CPython creates bounded methods on demand. I.e., every time the bounded method is needed for the first time, it is initialised and allocated in memory right there.
>>> obj_1 = Foo()
>>> obj_2 = Foo()
>>>
>>> obj_1.bar is obj_2.bar
False
>>> obj_1.bar == obj_2.bar
False
>>> obj_1.bar
<bound method Foo.bar of <__main__.Foo object at 0x7646b49ebf80>>
>>> obj_2.bar
<bound method Foo.bar of <__main__.Foo object at 0x7646b49e8320>>
Note how the addresses of obj_1.bar
and obj_2.bar
are different. CPython
will create instances of those bound methods for each object before it can call
the bounded .bar
function (allocation on demand). However, Pypy will use the
stack to cache the unbounded method, and call it with the "self" object that is
stored in the stack already, so that there is no overhead of allocation and
creation of bounded methods when an object function needs to be called. It
operates similarly to Foo.bar(self=obj, x=1, y=2)
.
This strategy provides a considerable performance improvement for heavily OOP programs. According to Pypy:
Another optimization, or rather set of optimizations, that has a uniformly good effect are the two ‘method optimizations’, i.e. the method cache and the LOOKUP_METHOD and CALL_METHOD opcodes. On a heavily object-oriented benchmark (richards) they combine to give a speed-up of nearly 50%, and even on the extremely un-object-oriented pystone benchmark, the improvement is over 20%.

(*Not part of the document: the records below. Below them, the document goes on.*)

import Mathlib
import Summits.Ventures.HodgeRepro.Tier4.Target

/-!
# Tier4/Line4/AnisotropicLines — «`Anisotropic` at `e₁, e₂ ≠ 0`»: the dictionary clauses `h₁ / h₂` (`⟪e,e⟫_H ≠ 0`) of
SeesawCarry / SeesawAnisotropic from the target's `Anisotropic` clause and `e ≠ 0`, and back

Blind re-derivation cell `pub-hodge-repro`, Tier 4 «prove the step» (README §9–§10), seat t4-L2-p1 (prover, LINE L2 nominal, gen 4;
L4 service, lead S16150 (a) / crit-2 Entry 386).  Tree path `lean/Summits/Ventures/HodgeRepro/Tier4/Line4/AnisotropicLines.lean`.
Imports the frozen `Tier4/Target` only (`hform`, `Anisotropic`).  No literature, no `def`, no `instance`.

THE STATEMENTS.  For a ring automorphism `c` of `E` and `H : Matrix (Fin 3) (Fin 3) E`: `hform c H 0 0 = 0`
(`hform_zero_zero`); if `H` is anisotropic (`Anisotropic c H : ∀ x, ⟪x,x⟫_H = 0 → x = 0`, Target.lean L122) then
`e ≠ 0 → ⟪e,e⟫_H ≠ 0` (`hform_self_ne_zero_of_anisotropic`) — the clauses `h₁ : ⟪e₁,e₁⟫_H ≠ 0`, `h₂ : ⟪e₂,e₂⟫_H ≠ 0` that
`seesawDefinite_of_orthogonal_lines` (SeesawCarry p714475) and `isAnisotropic_mixedRow_of_anisotropic` (SeesawAnisotropic p715260)
take as binders, supplied at the costume from the target's `Anisotropic` clause and the non-vanishing of the face vectors;
conversely `⟪e,e⟫_H ≠ 0 → e ≠ 0` (`ne_zero_of_hform_self_ne_zero`, no anisotropy needed), and the pair `e₁, e₂ ≠ 0` from
`h₁, h₂` (`ne_zero_pair_of_hform_self_ne_zero`).

Nothing here says anything about the status of the Hodge conjecture for CM abelian varieties, which is NOT proved
(HC_CM is NOT proved by anyone in this repository).
-/

set_option autoImplicit false

noncomputable section

namespace Summit.Ventures.HodgeRepro.Tier4.Line4

open Summit.Ventures.HodgeRepro.Tier4 Matrix

section Lines

variable {E : Type} [Field E] (c : E ≃+* E) (H : Matrix (Fin 3) (Fin 3) E)

/-- `⟪0, 0⟫_H = 0`. -/
theorem hform_zero_zero : hform c H 0 0 = 0 := by
  unfold hform
  simp

/-- **`Anisotropic` at `e ≠ 0`**: `⟪e,e⟫_H ≠ 0` — the `h₁ / h₂` clauses of the seesaw dictionary from the target's
`Anisotropic` clause. -/
theorem hform_self_ne_zero_of_anisotropic (hani : Anisotropic c H) {e : Fin 3 → E} (he : e ≠ 0) :
    hform c H e e ≠ 0 :=
  fun h => he (hani e h)

/-- `⟪e,e⟫_H ≠ 0 → e ≠ 0`. -/
theorem ne_zero_of_hform_self_ne_zero {e : Fin 3 → E} (h : hform c H e e ≠ 0) : e ≠ 0 := by
  rintro rfl
  exact h (hform_zero_zero c H)

/-- The two dictionary clauses `h₁ h₂` give `e₁ ≠ 0 ∧ e₂ ≠ 0`. -/
theorem ne_zero_pair_of_hform_self_ne_zero {e₁ e₂ : Fin 3 → E} (h₁ : hform c H e₁ e₁ ≠ 0)
    (h₂ : hform c H e₂ e₂ ≠ 0) : e₁ ≠ 0 ∧ e₂ ≠ 0 :=
  ⟨ne_zero_of_hform_self_ne_zero c H h₁, ne_zero_of_hform_self_ne_zero c H h₂⟩

/-- The two dictionary clauses `h₁ h₂` from `Anisotropic` and `e₁, e₂ ≠ 0`. -/
theorem hform_self_ne_zero_pair_of_anisotropic (hani : Anisotropic c H) {e₁ e₂ : Fin 3 → E} (h₁ : e₁ ≠ 0)
    (h₂ : e₂ ≠ 0) : hform c H e₁ e₁ ≠ 0 ∧ hform c H e₂ e₂ ≠ 0 :=
  ⟨hform_self_ne_zero_of_anisotropic c H hani h₁, hform_self_ne_zero_of_anisotropic c H hani h₂⟩

end Lines

end Summit.Ventures.HodgeRepro.Tier4.Line4

end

It is important to note that there have been many attempts to make Python faster, many of which have failed [1] [2].
As much as it would be nice to have another Python interpreter fully JIT'ed and full of bytecode optimisations, in reality it is really hard to compete against CPython. Many 3rd-party libraries use CPython's C-extensions directly, which aren't necessarily available in other Python interpreters (excluding some forks), rendering such libraries unusable.
It might be too far to say that Python is a mono-implementation language, but it does feel like it. If a fork is successful it may be merged up-stream instead of remaining a fork. If the interpreter itself is built without CPython's C-extensions in mind, it will not provide a rich ecosystem for all the performance-dependent 3rd-party libs out there and will thus probably be less used.